**What is being asked**
Nothing outside the range below should be printed. Output exactly the lines from the line with "sequence. [folklore] -/" to the line with "rw [frobSol, ←", both included.

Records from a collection
import Literature.NumberTheory.ConnesConsani2021.ProlateContinuation
import Literature.NumberTheory.ConnesConsani2021.EpsSlopeFrobeniusToolkit
import HarnessLib

/-!
# The terms `τ(n)T_n(ρ)` of (97)/(98) in the currency of the Frobenius series at the band edge

RH-FREE corpus literature (label, line 1): real-analysis identities for Slepian's prolate functions at
bandwidth `c = 2π` (CC2021 §5 eq. (99) rewritten through the principal Frobenius solution `u_b` of the
prolate equation at `x = 1`); nothing in this file mentions `ζ`, the critical strip or RH, and nothing
here bears on the truth of RH.  bears_on (cell rh-crit, corpus C1): apex input (C) — route
«ConnesConsaniSemilocal» item K3 `WindowSpectralBound` (stmt 19306): the Tier-2 kernel certificate
(seats cc-eng-1 g2 / cc-iso g4, cell rulings R110–R115 of 2026-08-26) encloses the finitely many terms
`τ(n)T_n(e^w)`, `n < 8`, of the frame `section6_enclosures_of_uniformVpanels_of_majorant` from
certified Frobenius data; this file is the LITERATURE SIDE of that read-back ("T2b"): exact
identities and truncation bounds, no numerics.

## What is here (all PROVED; 0 definitions, 0 named facts)

* `abs_frobSol_sub_sum_le_of_mem_Icc`, `abs_frobSol₁_add_sum_le_of_mem_Icc` — truncation tails of
  `u_b(x) = Σ a_k(1−x)^k` AND of `u_b′(x) = −Σ (k+1)a_{k+1}(1−x)^k` on the whole window `x ∈ [0,2]`
  (`|1 − x| ≤ 1`): `Σ_k |a_{k+K}|`, resp. `Σ_k (k+K+1)|a_{k+K+1}|` (the toolkit
  `EpsSlopeFrobeniusToolkit` has `[0,1]` and `x = 0`);
* `ncard_zeros_frobSol_of_prolateFun_eq`, `prolateFun_one_eq_frobNormConst`,
  `sq_prolateFun_one_eq_inv_integral`, `prolateFunAn_eq_frobSol_of_prolateFun_eq`,
  `deriv_prolateFunAn_eq_frobSol₁_of_prolateFun_eq` — for a critical parameter `b` IDENTIFIED with
  the mode `n` (`prolateFun n = frobEvenExt b`, the output of
  `ArchKernelModeIdentification.eq_prolateFun_of_exists_index_of_eigen_strictMono`):
  `ψ_n(1) = C_b`, `ψ_n(1)² = 1/(2∫₀¹u_b²)`, `ψ_n^{an} = C_b u_b` and `(ψ_n^{an})′ = C_b u_b′` on `(−1,3)`;
* **`sonineQTerm_prolateFun_eq_frob`** — eq. (99) with `C_b` pulled out:
  `τ(n)T_n(ρ) = (λ(n)²ψ_n(1)²/(1−λ(n)²)) · 2·[√ρ∫_{ρ⁻¹}^1 (x u_b′(x))(ρx u_b′(ρx))dx + ρ^{−3/2}u_b′(ρ⁻¹) − ρ^{3/2}u_b′(ρ)]`
  for `ρ ∈ [1,2]` (the prefactor is the certificate's exported row `λ²ψ(1)²`; no sign of `C_b`);
  `sonineQTerm_prolateFun_exp_eq_frob` — the same at `ρ = e^w`, `w ∈ [0, log 2]`, powers of `ρ`
  as exponentials;
* `abs_sonineBracket_sub_le` — replacing `u_b′` by polynomial truncations `F` (inner range
  `[½,1]`) and `G` (outer range `[1,2]`) in that bracket costs at most
  `√2(δ₁(A₂+δ₂) + A₁δ₂) + δ₁ + 2√2·δ₂`, uniformly in `ρ ∈ [1,2]`;
  `abs_sonineQTerm_prolateFun_sub_le` — the two combined, mode by mode (the ONE real inequality by
  which the certificate replaces `u_b′` by its certified Frobenius polynomials).

Sources: A. Connes, C. Consani, *Weil positivity and trace formula, the archimedean place*, Selecta
Math. (N.S.) 27 (2021) 77 = arXiv:2006.13771 [bib `ConnesConsani2021`], §5 Prop. 5.3 eqs. (97)–(99)
p. 32, App. F Lemma F.1 p. 55; E. A. Coddington, N. Levinson, *Theory of ODE* (1955), Ch. 4 §8
[bib `CoddingtonLevinson1955`] (Frobenius series at a regular singular point); D. Slepian,
H. O. Pollak, Bell Syst. Tech. J. 40 (1961) §III [bib `SlepianPollak1961`].

WHAT THIS FILE IS NOT: a certificate, an enclosure of any `T_n`, or anything about RH.
-/

noncomputable section

open Real Set MeasureTheory Filter Topology

namespace Literature.NumberTheory.LFunctions

/-! ## Truncation tails of `u_b` and `u_b′` on `[0, 2]` -/

/-- `|Σ' f| ≤ Σ' |f|` for an absolutely summable real sequence. [folklore] -/
private theorem abs_tsum_le' {f : ℕ → ℝ} (hf : Summable (fun i ↦ |f i|)) :
    |∑' i, f i| ≤ ∑' i, |f i| := by
  have h := norm_tsum_le_tsum_norm (f := f) (by simpa [Real.norm_eq_abs] using hf)
  simpa [Real.norm_eq_abs] using h

/-- RH-FREE. **Truncation of `u_b` on `[0,2]`** (`|1 − x| ≤ 1` there):
`|u_b(x) − Σ_{k<K} a_k(1−x)^k| ≤ Σ_k |a_{k+K}|`.  Extends the toolkit's `[0,1]` version to the outer
arguments `ρx ∈ [1,2]` of (99). [cite: CoddingtonLevinson1955, Ch. 4 §8; ConnesConsani2021, §5 eq. (99) p. 32] -/
theorem abs_frobSol_sub_sum_le_of_mem_Icc (b : ℝ) {x : ℝ} (hx : x ∈ Icc (0 : ℝ) 2) (K : ℕ) :
    |frobSol 1 b x - ∑ k ∈ Finset.range K, frobCoeff 1 b k * (1 - x) ^ k|
      ≤ ∑' k, |frobCoeff 1 b (k + K)| := by
  have ht : |1 - x| ≤ 1 := abs_le.2 ⟨by linarith [hx.2], by linarith [hx.1]⟩
  have hpow : ∀ k : ℕ, |(1 - x) ^ k| ≤ 1 := fun k ↦ by
    rw [abs_pow]; exact pow_le_one₀ (abs_nonneg _) ht
  have hs : Summable (fun k ↦ frobCoeff 1 b k * (1 - x) ^ k) := by
    refine Summable.of_norm_bounded (summable_abs_frobCoeff_one b) fun k ↦ ?_
    rw [Real.norm_eq_abs, abs_mul]
    exact mul_le_of_le_one_right (abs_nonneg _) (hpow k)
  rw [frobSol, ← hs.sum_add_tsum_nat_add K, add_sub_cancel_left]
  have hsK : Summable (fun k ↦ |frobCoeff 1 b (k + K) * (1 - x) ^ (k + K)|) :=
    ((summable_nat_add_iff (f := fun k ↦ frobCoeff 1 b k * (1 - x) ^ k) K).mpr hs).abs
  refine (abs_tsum_le' hsK).trans ?_
  refine hsK.tsum_le_tsum (fun k ↦ ?_) (summable_abs_frobCoeff_one_add b K)
  rw [abs_mul]
  exact mul_le_of_le_one_right (abs_nonneg _) (hpow _)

**Expected answer**
/-- `|Σ' f| ≤ Σ' |f|` for an absolutely summable real sequence. [folklore] -/
private theorem abs_tsum_le' {f : ℕ → ℝ} (hf : Summable (fun i ↦ |f i|)) :
    |∑' i, f i| ≤ ∑' i, |f i| := by
  have h := norm_tsum_le_tsum_norm (f := f) (by simpa [Real.norm_eq_abs] using hf)
  simpa [Real.norm_eq_abs] using h

/-- RH-FREE. **Truncation of `u_b` on `[0,2]`** (`|1 − x| ≤ 1` there):
`|u_b(x) − Σ_{k<K} a_k(1−x)^k| ≤ Σ_k |a_{k+K}|`.  Extends the toolkit's `[0,1]` version to the outer
arguments `ρx ∈ [1,2]` of (99). [cite: CoddingtonLevinson1955, Ch. 4 §8; ConnesConsani2021, §5 eq. (99) p. 32] -/
theorem abs_frobSol_sub_sum_le_of_mem_Icc (b : ℝ) {x : ℝ} (hx : x ∈ Icc (0 : ℝ) 2) (K : ℕ) :
    |frobSol 1 b x - ∑ k ∈ Finset.range K, frobCoeff 1 b k * (1 - x) ^ k|
      ≤ ∑' k, |frobCoeff 1 b (k + K)| := by
  have ht : |1 - x| ≤ 1 := abs_le.2 ⟨by linarith [hx.2], by linarith [hx.1]⟩
  have hpow : ∀ k : ℕ, |(1 - x) ^ k| ≤ 1 := fun k ↦ by
    rw [abs_pow]; exact pow_le_one₀ (abs_nonneg _) ht
  have hs : Summable (fun k ↦ frobCoeff 1 b k * (1 - x) ^ k) := by
    refine Summable.of_norm_bounded (summable_abs_frobCoeff_one b) fun k ↦ ?_
    rw [Real.norm_eq_abs, abs_mul]
    exact mul_le_of_le_one_right (abs_nonneg _) (hpow k)
  rw [frobSol, ← hs.sum_add_tsum_nat_add K, add_sub_cancel_left]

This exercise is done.